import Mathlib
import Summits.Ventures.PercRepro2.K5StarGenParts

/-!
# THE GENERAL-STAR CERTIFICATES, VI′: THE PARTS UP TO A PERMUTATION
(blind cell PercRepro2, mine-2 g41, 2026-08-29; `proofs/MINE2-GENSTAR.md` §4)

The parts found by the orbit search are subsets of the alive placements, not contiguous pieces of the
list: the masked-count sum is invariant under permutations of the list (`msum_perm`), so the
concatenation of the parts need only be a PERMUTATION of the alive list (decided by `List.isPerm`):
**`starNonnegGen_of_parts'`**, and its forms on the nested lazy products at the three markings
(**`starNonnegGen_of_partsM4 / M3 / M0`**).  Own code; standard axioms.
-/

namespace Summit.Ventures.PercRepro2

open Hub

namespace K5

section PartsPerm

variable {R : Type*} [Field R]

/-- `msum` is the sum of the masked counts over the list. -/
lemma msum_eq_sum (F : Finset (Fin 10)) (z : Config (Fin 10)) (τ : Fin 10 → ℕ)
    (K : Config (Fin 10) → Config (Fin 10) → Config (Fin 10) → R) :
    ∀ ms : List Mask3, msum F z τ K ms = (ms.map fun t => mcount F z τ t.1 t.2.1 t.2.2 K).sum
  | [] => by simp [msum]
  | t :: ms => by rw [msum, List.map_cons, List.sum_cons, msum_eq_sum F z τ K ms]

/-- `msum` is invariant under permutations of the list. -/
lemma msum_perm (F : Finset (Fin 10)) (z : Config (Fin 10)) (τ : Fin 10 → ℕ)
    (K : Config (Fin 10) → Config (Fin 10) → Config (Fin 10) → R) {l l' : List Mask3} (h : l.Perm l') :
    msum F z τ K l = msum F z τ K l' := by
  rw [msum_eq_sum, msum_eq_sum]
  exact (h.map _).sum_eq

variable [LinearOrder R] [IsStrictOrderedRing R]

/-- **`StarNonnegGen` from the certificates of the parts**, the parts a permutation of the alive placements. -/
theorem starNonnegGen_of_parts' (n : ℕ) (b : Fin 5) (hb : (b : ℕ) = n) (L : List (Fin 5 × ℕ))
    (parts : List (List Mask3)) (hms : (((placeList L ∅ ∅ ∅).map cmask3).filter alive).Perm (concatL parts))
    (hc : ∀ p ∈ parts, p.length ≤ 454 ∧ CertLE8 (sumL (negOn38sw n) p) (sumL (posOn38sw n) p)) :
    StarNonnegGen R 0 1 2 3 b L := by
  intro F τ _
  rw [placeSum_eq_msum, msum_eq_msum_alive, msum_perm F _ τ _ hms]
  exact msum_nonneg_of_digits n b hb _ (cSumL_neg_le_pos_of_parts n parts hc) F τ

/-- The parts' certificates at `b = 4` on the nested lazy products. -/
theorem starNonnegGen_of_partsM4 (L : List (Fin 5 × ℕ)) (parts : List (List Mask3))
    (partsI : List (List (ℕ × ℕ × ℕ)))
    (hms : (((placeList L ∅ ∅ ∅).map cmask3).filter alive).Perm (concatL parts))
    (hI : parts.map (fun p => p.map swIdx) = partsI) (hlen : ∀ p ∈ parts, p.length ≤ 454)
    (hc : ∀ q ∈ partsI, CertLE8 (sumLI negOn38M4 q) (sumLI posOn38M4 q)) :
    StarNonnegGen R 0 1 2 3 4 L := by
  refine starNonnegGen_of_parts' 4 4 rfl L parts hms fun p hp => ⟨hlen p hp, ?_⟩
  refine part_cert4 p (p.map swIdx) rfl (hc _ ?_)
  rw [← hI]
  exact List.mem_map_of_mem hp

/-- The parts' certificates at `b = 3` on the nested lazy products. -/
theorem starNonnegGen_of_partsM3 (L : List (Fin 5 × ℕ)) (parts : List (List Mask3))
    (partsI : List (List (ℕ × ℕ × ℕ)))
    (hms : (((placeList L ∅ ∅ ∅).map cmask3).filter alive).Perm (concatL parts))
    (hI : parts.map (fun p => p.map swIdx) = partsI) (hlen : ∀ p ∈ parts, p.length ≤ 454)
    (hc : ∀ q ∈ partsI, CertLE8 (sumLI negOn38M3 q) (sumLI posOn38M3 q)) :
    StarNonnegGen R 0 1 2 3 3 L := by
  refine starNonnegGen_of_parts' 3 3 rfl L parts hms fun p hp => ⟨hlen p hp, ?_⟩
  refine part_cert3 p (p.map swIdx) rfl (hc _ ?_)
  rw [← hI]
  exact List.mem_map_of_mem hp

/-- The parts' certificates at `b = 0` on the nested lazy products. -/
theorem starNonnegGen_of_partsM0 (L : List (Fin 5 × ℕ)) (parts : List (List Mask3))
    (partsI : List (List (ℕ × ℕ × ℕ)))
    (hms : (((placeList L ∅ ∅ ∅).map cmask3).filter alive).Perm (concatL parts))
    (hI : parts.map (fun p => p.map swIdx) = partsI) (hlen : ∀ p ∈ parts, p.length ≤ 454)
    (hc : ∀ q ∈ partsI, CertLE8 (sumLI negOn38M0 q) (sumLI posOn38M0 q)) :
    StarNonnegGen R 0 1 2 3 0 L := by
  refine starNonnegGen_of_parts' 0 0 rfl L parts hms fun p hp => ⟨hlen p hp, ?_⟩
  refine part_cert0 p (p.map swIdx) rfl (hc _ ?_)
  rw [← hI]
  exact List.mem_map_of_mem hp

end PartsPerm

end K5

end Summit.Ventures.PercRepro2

:::::

■ Task prompt ■
Only the lines containing the word "invariant" should be returned from the data above.

■ Written answer ■
list: the masked-count sum is invariant under permutations of the list (`msum_perm`), so the
/-- `msum` is invariant under permutations of the list. -/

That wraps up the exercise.